With the line containing "have hN4 : 4 ≤ finrank K N := by" as the start and the line containing "have hy : (Pi.single" as the end, transcribe that span of the entries below exactly, including both.

**Records for processing**
╭──

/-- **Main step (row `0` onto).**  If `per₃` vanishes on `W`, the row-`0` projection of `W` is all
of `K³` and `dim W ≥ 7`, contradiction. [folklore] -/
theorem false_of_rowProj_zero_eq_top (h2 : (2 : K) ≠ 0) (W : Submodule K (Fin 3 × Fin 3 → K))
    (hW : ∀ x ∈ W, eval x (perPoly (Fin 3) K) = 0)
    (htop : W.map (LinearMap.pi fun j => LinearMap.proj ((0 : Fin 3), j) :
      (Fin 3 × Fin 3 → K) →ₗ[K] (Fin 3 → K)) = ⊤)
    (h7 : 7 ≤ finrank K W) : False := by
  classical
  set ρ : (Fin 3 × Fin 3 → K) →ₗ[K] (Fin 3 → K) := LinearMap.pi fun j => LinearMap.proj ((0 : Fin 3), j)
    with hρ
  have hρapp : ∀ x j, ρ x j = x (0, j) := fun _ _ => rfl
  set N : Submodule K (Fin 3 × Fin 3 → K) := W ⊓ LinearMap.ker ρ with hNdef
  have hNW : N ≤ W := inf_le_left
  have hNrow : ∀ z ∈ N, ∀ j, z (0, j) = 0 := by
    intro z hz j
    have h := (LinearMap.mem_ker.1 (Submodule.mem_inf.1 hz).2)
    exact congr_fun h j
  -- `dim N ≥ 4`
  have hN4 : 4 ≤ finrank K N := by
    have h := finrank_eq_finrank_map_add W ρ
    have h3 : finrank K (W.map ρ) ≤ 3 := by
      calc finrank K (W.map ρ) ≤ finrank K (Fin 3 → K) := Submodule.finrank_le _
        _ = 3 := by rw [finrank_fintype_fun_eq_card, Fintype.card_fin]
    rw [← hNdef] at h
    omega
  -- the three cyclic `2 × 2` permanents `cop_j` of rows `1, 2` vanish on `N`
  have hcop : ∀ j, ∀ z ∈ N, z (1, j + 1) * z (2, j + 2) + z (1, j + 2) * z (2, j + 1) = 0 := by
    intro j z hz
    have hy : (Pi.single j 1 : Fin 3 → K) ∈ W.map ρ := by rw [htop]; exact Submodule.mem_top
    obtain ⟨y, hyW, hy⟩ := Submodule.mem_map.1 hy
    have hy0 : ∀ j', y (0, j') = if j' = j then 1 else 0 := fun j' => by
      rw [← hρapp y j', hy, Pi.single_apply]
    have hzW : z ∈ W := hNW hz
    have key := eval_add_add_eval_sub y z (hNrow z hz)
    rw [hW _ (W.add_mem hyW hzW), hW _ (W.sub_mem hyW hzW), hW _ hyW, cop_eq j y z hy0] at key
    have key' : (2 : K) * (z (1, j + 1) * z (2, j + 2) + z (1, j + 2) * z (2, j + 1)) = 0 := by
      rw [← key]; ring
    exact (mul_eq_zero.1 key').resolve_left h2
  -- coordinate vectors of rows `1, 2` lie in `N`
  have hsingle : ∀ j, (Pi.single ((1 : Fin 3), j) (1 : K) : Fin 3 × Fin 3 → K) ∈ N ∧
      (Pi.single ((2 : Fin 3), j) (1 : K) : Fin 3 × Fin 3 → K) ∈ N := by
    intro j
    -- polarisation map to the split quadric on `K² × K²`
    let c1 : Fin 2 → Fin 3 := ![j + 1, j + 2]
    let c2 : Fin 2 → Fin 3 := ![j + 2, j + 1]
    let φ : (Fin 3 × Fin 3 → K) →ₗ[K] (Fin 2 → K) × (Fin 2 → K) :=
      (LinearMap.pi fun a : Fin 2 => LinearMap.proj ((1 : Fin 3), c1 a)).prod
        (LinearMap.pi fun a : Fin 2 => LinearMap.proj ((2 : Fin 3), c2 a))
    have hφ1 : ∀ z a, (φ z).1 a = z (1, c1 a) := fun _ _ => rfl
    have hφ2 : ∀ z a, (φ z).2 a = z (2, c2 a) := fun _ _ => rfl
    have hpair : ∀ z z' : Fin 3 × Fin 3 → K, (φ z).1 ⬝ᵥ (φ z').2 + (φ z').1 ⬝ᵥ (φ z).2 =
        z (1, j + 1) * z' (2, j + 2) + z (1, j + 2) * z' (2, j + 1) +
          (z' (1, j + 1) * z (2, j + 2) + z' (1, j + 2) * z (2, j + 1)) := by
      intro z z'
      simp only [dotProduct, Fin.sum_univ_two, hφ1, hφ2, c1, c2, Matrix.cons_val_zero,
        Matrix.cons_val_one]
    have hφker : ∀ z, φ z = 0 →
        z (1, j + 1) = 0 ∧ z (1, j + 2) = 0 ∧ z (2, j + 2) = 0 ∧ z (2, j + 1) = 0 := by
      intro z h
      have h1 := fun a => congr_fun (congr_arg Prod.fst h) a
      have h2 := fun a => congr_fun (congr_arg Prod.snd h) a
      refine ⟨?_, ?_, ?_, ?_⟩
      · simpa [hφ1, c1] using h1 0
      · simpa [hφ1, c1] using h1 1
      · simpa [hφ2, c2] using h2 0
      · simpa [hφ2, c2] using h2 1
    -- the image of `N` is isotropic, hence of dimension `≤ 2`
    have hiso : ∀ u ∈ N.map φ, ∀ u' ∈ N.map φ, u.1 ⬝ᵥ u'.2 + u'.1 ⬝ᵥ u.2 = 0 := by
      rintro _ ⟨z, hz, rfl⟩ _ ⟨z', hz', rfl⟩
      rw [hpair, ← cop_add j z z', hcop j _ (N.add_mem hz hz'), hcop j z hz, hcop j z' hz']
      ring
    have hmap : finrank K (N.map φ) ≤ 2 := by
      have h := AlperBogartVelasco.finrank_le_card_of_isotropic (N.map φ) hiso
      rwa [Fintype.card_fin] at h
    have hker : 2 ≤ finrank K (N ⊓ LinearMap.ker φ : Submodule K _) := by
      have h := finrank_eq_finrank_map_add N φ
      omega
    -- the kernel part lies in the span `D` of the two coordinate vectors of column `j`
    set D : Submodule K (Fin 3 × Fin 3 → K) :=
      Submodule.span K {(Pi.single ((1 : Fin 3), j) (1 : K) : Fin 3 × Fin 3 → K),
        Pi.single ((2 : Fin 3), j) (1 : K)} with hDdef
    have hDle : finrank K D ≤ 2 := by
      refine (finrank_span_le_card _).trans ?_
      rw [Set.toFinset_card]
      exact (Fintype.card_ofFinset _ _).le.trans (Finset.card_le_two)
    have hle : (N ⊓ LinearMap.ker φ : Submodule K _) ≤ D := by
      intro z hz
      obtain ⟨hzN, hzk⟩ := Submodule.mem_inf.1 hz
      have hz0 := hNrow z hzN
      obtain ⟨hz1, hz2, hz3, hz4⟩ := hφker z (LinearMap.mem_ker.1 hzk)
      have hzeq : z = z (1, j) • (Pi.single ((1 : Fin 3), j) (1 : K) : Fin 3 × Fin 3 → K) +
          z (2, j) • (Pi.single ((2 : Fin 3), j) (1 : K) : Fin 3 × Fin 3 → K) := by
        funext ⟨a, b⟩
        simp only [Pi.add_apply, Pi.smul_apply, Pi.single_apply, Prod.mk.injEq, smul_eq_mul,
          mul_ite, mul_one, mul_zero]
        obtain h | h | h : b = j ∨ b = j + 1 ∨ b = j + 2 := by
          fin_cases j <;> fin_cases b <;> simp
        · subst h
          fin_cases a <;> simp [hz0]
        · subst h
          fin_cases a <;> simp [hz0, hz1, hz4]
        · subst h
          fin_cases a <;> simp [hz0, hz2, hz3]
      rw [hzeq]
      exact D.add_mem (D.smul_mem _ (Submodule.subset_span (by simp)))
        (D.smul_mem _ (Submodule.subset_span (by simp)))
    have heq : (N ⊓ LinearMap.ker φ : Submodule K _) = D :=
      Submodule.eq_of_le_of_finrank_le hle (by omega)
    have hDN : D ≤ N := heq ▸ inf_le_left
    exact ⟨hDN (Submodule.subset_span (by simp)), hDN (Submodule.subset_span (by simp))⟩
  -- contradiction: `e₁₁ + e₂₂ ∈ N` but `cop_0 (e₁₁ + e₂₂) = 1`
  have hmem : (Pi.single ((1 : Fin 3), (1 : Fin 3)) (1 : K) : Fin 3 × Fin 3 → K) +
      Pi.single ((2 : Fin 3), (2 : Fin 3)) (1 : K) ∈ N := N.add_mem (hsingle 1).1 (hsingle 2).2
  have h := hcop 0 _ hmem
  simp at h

╰──
╭──

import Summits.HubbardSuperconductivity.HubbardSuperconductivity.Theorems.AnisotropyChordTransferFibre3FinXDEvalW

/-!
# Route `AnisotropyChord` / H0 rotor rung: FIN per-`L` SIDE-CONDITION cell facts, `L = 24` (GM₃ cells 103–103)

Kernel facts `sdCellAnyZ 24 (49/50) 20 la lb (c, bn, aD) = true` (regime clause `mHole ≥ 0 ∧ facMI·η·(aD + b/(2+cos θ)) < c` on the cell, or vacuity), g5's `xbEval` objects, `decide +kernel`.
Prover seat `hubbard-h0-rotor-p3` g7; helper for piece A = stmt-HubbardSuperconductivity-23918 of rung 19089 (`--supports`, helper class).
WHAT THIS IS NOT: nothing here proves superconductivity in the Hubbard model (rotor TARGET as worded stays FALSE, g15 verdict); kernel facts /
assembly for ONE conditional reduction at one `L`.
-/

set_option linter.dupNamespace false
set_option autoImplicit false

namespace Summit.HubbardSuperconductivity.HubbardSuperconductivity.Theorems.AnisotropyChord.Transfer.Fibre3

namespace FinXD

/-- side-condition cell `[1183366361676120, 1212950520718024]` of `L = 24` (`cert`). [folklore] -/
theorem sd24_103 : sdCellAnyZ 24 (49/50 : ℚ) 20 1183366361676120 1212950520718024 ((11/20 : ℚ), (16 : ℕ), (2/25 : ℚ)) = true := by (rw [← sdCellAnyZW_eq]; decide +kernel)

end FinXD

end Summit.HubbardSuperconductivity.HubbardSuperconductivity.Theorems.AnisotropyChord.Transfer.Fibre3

╰──

**Output for this exercise**
  have hN4 : 4 ≤ finrank K N := by
    have h := finrank_eq_finrank_map_add W ρ
    have h3 : finrank K (W.map ρ) ≤ 3 := by
      calc finrank K (W.map ρ) ≤ finrank K (Fin 3 → K) := Submodule.finrank_le _
        _ = 3 := by rw [finrank_fintype_fun_eq_card, Fintype.card_fin]
    rw [← hNdef] at h
    omega
  -- the three cyclic `2 × 2` permanents `cop_j` of rows `1, 2` vanish on `N`
  have hcop : ∀ j, ∀ z ∈ N, z (1, j + 1) * z (2, j + 2) + z (1, j + 2) * z (2, j + 1) = 0 := by
    intro j z hz
    have hy : (Pi.single j 1 : Fin 3 → K) ∈ W.map ρ := by rw [htop]; exact Submodule.mem_top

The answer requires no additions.